■ **WHAT YOU WILL DO**
Look through the data below for the line with "import Mathlib" and the line with "Cell pub-symmetroid, seat", then output those two and all lines in between, exactly as written.

■ **PROVIDED RECORDS**
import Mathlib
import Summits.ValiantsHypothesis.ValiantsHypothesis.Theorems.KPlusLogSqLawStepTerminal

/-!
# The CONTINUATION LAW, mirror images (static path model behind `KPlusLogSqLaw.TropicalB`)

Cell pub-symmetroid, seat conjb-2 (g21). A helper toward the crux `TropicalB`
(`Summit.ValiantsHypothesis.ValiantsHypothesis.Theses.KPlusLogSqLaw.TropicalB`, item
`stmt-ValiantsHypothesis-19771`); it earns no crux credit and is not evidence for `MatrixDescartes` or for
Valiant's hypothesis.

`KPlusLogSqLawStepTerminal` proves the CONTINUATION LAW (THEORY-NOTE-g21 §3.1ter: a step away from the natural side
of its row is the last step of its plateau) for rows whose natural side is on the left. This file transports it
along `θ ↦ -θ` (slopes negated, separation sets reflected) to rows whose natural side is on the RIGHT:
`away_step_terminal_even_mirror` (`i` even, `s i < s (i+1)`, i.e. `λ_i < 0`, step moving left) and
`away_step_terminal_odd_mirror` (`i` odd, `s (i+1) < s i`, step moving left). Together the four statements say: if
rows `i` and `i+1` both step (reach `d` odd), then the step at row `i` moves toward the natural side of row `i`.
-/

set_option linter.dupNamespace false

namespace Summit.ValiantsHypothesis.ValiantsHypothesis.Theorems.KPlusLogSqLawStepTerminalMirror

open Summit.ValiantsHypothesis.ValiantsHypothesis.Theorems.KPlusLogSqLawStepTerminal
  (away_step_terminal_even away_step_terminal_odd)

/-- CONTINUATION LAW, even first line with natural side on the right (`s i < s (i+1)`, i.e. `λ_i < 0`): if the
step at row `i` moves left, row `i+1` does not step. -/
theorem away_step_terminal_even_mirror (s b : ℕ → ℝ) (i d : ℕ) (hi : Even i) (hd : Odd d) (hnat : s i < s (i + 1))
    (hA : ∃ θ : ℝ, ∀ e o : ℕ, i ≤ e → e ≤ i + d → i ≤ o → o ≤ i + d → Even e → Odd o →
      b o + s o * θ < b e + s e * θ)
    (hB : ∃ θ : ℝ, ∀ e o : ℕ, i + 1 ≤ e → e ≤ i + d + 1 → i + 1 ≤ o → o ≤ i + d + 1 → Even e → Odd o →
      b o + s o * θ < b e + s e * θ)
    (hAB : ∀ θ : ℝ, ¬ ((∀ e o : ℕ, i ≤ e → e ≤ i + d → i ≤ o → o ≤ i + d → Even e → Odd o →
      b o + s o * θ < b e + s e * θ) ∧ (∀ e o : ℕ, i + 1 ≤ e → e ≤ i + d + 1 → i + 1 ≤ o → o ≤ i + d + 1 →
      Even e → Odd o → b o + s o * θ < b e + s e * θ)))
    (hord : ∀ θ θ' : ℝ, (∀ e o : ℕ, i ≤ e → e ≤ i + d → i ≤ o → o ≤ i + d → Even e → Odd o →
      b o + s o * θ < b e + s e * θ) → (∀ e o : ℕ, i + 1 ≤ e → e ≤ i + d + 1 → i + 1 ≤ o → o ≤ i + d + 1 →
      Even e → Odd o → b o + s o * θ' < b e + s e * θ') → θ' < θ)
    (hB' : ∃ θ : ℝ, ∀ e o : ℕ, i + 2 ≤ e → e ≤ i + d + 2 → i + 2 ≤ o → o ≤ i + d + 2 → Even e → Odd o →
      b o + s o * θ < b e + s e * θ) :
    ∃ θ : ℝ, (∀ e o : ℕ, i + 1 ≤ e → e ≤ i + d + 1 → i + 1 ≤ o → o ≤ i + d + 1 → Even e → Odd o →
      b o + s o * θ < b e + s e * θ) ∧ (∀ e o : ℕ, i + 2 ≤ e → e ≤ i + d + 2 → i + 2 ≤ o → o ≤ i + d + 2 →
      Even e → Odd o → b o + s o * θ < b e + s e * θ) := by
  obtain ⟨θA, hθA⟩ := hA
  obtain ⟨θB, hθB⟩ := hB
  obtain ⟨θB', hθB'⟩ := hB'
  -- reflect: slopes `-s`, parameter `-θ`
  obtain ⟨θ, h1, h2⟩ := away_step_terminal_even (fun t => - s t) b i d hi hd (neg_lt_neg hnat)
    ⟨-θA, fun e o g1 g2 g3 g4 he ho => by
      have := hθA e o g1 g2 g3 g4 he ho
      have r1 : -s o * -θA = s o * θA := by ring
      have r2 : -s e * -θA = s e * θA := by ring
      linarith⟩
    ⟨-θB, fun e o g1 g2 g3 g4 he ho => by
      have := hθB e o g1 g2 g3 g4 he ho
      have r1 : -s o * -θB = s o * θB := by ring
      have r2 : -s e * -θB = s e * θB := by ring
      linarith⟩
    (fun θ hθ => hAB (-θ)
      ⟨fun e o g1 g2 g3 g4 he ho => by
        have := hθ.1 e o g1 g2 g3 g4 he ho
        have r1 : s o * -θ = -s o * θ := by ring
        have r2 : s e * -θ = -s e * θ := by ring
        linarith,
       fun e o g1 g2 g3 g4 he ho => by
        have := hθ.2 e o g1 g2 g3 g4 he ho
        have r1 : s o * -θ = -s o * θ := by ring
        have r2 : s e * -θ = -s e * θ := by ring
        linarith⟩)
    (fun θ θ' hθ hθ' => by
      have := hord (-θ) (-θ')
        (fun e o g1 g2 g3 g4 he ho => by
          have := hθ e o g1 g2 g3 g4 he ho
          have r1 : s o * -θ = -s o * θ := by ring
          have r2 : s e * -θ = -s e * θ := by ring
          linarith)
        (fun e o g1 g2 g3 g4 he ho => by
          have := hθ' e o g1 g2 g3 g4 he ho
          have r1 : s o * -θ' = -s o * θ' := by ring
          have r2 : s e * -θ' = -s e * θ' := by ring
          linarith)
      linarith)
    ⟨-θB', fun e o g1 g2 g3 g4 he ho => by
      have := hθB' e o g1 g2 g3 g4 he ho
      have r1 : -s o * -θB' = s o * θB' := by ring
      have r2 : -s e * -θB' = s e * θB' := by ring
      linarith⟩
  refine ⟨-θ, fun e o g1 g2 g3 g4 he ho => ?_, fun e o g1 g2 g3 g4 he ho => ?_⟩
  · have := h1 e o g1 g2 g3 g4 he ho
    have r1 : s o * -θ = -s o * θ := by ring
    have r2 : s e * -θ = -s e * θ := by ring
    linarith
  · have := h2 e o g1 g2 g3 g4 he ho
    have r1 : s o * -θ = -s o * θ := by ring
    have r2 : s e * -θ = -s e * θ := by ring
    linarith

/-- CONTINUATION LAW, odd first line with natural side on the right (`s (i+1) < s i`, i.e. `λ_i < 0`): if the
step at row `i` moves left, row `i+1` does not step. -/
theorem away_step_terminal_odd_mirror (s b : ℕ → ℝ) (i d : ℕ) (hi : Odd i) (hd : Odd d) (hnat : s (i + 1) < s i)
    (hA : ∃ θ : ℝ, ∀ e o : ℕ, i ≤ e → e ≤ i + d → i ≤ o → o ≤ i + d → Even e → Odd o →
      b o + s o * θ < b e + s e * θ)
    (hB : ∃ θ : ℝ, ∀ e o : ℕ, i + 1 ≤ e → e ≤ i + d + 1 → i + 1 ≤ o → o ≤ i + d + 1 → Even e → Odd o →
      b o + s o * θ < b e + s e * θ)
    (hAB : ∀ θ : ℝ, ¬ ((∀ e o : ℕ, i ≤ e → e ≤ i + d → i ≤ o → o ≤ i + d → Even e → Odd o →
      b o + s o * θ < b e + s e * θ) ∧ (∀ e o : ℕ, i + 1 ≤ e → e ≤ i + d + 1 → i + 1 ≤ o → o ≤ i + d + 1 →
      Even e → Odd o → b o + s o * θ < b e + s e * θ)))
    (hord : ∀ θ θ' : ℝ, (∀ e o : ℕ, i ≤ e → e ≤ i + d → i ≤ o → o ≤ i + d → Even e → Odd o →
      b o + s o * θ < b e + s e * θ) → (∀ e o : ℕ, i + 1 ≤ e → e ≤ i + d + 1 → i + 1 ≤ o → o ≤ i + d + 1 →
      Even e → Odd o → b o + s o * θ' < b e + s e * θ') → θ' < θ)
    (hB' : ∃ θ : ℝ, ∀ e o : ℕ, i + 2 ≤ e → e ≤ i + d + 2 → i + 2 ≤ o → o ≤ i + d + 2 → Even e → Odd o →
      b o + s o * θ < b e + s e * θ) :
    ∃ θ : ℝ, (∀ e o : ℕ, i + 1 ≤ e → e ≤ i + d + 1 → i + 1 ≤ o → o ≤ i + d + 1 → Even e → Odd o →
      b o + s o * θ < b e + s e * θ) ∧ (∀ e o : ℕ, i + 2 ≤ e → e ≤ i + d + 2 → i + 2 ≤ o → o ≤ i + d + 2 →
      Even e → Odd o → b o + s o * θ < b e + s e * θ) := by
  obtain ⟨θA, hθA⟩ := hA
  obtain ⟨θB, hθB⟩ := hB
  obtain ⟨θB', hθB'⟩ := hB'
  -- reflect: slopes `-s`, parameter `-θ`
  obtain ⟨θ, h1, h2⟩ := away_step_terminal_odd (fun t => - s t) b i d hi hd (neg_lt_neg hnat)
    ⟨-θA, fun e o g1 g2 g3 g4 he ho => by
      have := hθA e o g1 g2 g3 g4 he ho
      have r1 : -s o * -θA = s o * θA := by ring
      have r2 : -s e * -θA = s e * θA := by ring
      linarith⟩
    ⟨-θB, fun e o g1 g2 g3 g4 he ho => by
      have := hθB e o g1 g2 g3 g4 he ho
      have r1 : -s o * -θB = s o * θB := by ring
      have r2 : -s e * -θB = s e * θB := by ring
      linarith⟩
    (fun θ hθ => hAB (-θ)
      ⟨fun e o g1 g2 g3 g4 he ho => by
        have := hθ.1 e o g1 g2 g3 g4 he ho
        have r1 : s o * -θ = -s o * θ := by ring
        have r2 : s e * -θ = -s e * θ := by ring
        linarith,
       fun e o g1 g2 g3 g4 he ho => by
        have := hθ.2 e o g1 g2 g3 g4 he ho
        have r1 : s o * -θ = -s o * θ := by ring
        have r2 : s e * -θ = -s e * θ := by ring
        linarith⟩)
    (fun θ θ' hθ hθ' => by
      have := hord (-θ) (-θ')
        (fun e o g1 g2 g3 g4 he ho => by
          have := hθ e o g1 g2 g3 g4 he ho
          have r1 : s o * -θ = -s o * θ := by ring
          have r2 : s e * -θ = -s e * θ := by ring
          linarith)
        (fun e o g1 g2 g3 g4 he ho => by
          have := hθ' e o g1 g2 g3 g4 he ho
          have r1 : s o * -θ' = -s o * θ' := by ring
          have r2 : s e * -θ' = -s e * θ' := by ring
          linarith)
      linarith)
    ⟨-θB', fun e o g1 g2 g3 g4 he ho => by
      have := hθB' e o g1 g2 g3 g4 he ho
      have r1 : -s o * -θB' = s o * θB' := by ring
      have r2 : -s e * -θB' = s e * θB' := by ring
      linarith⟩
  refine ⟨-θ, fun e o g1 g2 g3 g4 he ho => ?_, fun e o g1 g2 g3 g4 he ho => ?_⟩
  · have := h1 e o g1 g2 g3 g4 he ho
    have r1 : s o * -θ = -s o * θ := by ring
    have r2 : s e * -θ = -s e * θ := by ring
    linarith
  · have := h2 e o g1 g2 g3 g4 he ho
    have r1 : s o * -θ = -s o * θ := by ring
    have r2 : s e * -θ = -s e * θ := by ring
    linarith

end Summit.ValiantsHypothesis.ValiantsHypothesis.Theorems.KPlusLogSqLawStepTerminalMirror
==
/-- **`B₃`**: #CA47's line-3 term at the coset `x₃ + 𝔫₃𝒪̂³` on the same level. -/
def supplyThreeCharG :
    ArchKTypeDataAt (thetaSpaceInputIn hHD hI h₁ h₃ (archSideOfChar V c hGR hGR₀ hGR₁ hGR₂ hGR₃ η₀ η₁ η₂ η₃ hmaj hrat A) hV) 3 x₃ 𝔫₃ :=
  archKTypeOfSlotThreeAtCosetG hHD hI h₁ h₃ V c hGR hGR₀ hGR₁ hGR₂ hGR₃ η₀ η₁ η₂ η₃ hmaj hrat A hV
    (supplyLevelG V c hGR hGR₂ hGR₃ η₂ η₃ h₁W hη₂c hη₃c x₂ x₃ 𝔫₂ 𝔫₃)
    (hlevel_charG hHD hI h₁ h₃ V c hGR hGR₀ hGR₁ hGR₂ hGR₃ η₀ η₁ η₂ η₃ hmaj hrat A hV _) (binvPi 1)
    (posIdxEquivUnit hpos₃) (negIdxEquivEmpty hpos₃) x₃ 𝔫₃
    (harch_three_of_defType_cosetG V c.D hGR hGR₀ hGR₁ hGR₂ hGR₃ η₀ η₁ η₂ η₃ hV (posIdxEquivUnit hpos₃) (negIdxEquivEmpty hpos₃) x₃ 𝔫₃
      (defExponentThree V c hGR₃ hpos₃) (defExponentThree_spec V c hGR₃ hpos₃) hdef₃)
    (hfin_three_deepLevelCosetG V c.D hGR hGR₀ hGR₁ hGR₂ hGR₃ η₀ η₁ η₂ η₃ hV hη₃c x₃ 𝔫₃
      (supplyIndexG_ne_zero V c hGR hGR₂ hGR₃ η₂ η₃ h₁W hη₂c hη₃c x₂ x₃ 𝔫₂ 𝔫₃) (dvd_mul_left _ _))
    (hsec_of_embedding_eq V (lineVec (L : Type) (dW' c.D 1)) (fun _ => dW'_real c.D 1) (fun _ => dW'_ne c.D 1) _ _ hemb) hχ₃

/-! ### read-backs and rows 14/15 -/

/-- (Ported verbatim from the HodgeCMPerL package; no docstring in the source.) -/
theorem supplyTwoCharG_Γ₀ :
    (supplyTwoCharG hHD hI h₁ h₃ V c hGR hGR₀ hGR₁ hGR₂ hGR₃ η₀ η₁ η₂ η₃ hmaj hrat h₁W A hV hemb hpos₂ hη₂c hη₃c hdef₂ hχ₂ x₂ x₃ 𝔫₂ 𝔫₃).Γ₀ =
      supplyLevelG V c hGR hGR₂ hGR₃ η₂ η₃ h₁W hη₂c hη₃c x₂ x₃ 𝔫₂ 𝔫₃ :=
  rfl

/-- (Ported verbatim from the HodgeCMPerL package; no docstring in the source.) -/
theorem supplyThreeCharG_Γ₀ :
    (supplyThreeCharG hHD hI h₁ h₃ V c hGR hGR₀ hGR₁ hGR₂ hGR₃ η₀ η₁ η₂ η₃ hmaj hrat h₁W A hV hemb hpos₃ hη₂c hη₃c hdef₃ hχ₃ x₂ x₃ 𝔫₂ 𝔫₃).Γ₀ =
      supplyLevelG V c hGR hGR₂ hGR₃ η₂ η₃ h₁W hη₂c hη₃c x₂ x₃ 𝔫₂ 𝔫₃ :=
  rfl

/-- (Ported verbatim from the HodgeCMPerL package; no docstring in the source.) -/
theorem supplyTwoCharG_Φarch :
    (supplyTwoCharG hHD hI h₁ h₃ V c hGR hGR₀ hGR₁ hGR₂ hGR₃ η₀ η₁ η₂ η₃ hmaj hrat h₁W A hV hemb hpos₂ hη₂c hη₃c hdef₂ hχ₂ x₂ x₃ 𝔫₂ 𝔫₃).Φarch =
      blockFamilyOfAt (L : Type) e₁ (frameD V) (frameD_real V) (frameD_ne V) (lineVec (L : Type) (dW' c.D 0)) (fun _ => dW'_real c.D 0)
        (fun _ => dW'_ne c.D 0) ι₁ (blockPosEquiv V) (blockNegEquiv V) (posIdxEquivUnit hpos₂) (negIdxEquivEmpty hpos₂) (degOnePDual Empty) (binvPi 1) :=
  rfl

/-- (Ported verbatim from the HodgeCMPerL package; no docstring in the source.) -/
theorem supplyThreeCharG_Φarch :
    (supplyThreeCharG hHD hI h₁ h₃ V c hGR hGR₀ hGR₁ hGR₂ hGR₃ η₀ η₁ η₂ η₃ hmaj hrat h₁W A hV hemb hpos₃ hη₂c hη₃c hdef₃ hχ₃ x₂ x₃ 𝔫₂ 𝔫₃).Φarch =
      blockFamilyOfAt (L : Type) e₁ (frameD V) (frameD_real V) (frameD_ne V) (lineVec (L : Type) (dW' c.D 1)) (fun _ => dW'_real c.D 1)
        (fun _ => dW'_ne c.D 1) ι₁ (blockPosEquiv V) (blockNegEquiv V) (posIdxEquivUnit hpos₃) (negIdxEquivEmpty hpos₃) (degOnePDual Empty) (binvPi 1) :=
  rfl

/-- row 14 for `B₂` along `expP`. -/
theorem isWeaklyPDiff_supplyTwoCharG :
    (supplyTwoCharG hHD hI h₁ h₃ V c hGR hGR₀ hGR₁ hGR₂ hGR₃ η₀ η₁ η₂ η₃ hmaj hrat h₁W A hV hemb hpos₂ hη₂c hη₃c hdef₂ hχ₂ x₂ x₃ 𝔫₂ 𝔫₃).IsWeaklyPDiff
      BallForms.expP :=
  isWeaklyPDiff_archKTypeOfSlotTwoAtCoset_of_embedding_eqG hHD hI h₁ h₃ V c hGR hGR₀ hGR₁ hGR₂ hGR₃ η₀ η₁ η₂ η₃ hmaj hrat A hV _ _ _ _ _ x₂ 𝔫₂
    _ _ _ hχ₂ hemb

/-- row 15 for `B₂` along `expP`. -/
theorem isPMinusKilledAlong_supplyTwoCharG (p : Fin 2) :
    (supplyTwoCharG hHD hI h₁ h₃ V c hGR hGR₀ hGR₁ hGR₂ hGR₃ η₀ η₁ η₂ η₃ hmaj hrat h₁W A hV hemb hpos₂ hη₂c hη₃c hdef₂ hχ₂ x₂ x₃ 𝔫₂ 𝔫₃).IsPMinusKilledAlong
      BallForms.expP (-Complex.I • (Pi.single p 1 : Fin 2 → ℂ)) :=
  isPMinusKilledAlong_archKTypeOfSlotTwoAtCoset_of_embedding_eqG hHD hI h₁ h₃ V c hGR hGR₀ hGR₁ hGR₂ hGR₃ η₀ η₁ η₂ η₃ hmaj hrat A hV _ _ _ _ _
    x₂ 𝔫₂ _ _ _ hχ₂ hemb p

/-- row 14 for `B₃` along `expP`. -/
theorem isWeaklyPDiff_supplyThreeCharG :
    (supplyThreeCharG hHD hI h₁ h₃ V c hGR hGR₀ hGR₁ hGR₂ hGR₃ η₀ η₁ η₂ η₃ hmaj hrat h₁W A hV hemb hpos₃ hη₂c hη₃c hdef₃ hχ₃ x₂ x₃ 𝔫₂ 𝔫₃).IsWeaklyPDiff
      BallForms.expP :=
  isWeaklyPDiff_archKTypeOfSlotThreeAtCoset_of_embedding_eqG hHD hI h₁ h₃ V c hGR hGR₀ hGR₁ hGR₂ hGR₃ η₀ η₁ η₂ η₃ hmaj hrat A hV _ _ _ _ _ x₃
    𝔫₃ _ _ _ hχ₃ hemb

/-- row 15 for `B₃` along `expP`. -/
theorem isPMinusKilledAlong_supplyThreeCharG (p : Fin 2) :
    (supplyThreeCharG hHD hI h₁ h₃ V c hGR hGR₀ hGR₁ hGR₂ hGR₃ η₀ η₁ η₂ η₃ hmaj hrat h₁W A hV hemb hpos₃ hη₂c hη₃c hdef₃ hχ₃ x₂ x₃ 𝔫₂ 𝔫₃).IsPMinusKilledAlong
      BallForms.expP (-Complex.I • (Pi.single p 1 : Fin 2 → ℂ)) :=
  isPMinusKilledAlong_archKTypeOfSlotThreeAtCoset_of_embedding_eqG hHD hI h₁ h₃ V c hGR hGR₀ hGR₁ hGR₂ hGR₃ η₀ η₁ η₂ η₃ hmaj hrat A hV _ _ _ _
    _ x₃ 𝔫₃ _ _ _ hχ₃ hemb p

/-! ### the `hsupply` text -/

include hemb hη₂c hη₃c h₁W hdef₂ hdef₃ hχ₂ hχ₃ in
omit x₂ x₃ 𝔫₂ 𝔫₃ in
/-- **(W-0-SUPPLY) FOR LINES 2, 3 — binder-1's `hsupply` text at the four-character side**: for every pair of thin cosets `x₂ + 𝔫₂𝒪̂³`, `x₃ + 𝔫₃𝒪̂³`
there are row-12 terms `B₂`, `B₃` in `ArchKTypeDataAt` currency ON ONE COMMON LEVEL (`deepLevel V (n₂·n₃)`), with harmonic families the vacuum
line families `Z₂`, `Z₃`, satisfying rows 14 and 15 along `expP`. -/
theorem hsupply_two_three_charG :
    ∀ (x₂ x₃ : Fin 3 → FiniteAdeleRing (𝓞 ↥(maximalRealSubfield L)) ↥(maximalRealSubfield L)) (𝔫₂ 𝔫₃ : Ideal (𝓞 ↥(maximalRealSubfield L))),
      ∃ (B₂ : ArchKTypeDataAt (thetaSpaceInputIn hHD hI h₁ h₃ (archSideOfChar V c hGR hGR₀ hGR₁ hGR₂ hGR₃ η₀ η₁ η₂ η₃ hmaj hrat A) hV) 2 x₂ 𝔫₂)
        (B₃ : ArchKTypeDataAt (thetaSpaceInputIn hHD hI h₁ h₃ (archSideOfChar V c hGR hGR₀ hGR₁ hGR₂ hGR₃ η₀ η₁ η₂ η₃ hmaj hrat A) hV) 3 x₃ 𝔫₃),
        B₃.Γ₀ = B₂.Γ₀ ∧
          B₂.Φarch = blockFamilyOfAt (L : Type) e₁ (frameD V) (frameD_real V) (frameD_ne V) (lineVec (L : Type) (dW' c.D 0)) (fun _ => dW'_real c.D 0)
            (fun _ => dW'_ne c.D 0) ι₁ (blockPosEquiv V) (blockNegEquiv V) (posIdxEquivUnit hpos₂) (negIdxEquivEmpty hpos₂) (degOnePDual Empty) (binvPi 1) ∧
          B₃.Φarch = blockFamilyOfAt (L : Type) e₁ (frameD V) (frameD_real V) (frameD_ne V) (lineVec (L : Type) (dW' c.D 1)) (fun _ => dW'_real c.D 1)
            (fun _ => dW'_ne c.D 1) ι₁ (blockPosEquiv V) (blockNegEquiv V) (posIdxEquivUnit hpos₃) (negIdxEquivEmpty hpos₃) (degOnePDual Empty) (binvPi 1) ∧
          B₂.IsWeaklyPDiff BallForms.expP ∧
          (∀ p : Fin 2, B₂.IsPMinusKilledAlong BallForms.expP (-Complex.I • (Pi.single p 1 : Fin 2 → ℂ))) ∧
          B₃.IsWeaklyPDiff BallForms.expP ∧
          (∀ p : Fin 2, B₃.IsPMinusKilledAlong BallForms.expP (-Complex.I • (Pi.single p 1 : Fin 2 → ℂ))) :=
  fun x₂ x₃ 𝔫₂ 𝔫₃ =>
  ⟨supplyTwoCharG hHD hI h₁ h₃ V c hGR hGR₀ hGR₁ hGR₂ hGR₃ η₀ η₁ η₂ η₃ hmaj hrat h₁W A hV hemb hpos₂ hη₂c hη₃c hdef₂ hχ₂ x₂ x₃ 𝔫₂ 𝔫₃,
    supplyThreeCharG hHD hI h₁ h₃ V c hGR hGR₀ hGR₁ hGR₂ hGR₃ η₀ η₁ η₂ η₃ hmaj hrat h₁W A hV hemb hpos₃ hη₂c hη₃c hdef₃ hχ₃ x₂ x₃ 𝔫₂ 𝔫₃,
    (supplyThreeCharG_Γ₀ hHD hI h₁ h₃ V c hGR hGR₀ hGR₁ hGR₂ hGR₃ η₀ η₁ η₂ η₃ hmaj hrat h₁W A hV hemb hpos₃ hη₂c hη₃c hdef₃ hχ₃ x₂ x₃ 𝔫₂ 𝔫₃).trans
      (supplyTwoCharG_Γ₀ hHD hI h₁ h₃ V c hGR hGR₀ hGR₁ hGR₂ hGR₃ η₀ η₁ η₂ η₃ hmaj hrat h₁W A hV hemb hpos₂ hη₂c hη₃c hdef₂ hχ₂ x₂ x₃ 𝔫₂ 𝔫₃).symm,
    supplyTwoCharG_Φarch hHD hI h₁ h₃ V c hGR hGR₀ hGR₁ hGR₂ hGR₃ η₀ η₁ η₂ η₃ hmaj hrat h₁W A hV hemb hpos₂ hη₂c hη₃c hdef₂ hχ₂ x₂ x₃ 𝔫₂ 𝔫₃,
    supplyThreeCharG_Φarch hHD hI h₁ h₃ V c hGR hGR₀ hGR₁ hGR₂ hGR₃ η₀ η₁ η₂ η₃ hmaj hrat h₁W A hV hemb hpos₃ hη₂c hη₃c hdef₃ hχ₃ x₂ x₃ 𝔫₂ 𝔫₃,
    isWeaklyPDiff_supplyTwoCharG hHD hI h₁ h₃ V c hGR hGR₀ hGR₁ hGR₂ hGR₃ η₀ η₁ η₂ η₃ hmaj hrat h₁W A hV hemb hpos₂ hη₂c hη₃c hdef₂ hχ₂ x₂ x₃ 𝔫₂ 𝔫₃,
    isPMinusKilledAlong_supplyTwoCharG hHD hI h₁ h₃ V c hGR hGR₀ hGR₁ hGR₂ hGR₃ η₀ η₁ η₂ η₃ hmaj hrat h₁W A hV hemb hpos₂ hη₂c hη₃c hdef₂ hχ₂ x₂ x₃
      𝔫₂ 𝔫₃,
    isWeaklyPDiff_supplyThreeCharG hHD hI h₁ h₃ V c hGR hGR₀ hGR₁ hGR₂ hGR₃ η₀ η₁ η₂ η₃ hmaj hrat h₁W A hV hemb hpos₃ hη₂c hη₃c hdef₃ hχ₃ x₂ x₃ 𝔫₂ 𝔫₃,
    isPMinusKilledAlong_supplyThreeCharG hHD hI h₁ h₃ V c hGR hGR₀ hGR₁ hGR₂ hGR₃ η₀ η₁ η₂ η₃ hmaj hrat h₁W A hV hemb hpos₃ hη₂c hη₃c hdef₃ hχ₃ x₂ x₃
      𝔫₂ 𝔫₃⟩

■ **ANSWER SPACE**
import Mathlib
import Summits.ValiantsHypothesis.ValiantsHypothesis.Theorems.KPlusLogSqLawStepTerminal

/-!
# The CONTINUATION LAW, mirror images (static path model behind `KPlusLogSqLaw.TropicalB`)

Cell pub-symmetroid, seat conjb-2 (g21). A helper toward the crux `TropicalB`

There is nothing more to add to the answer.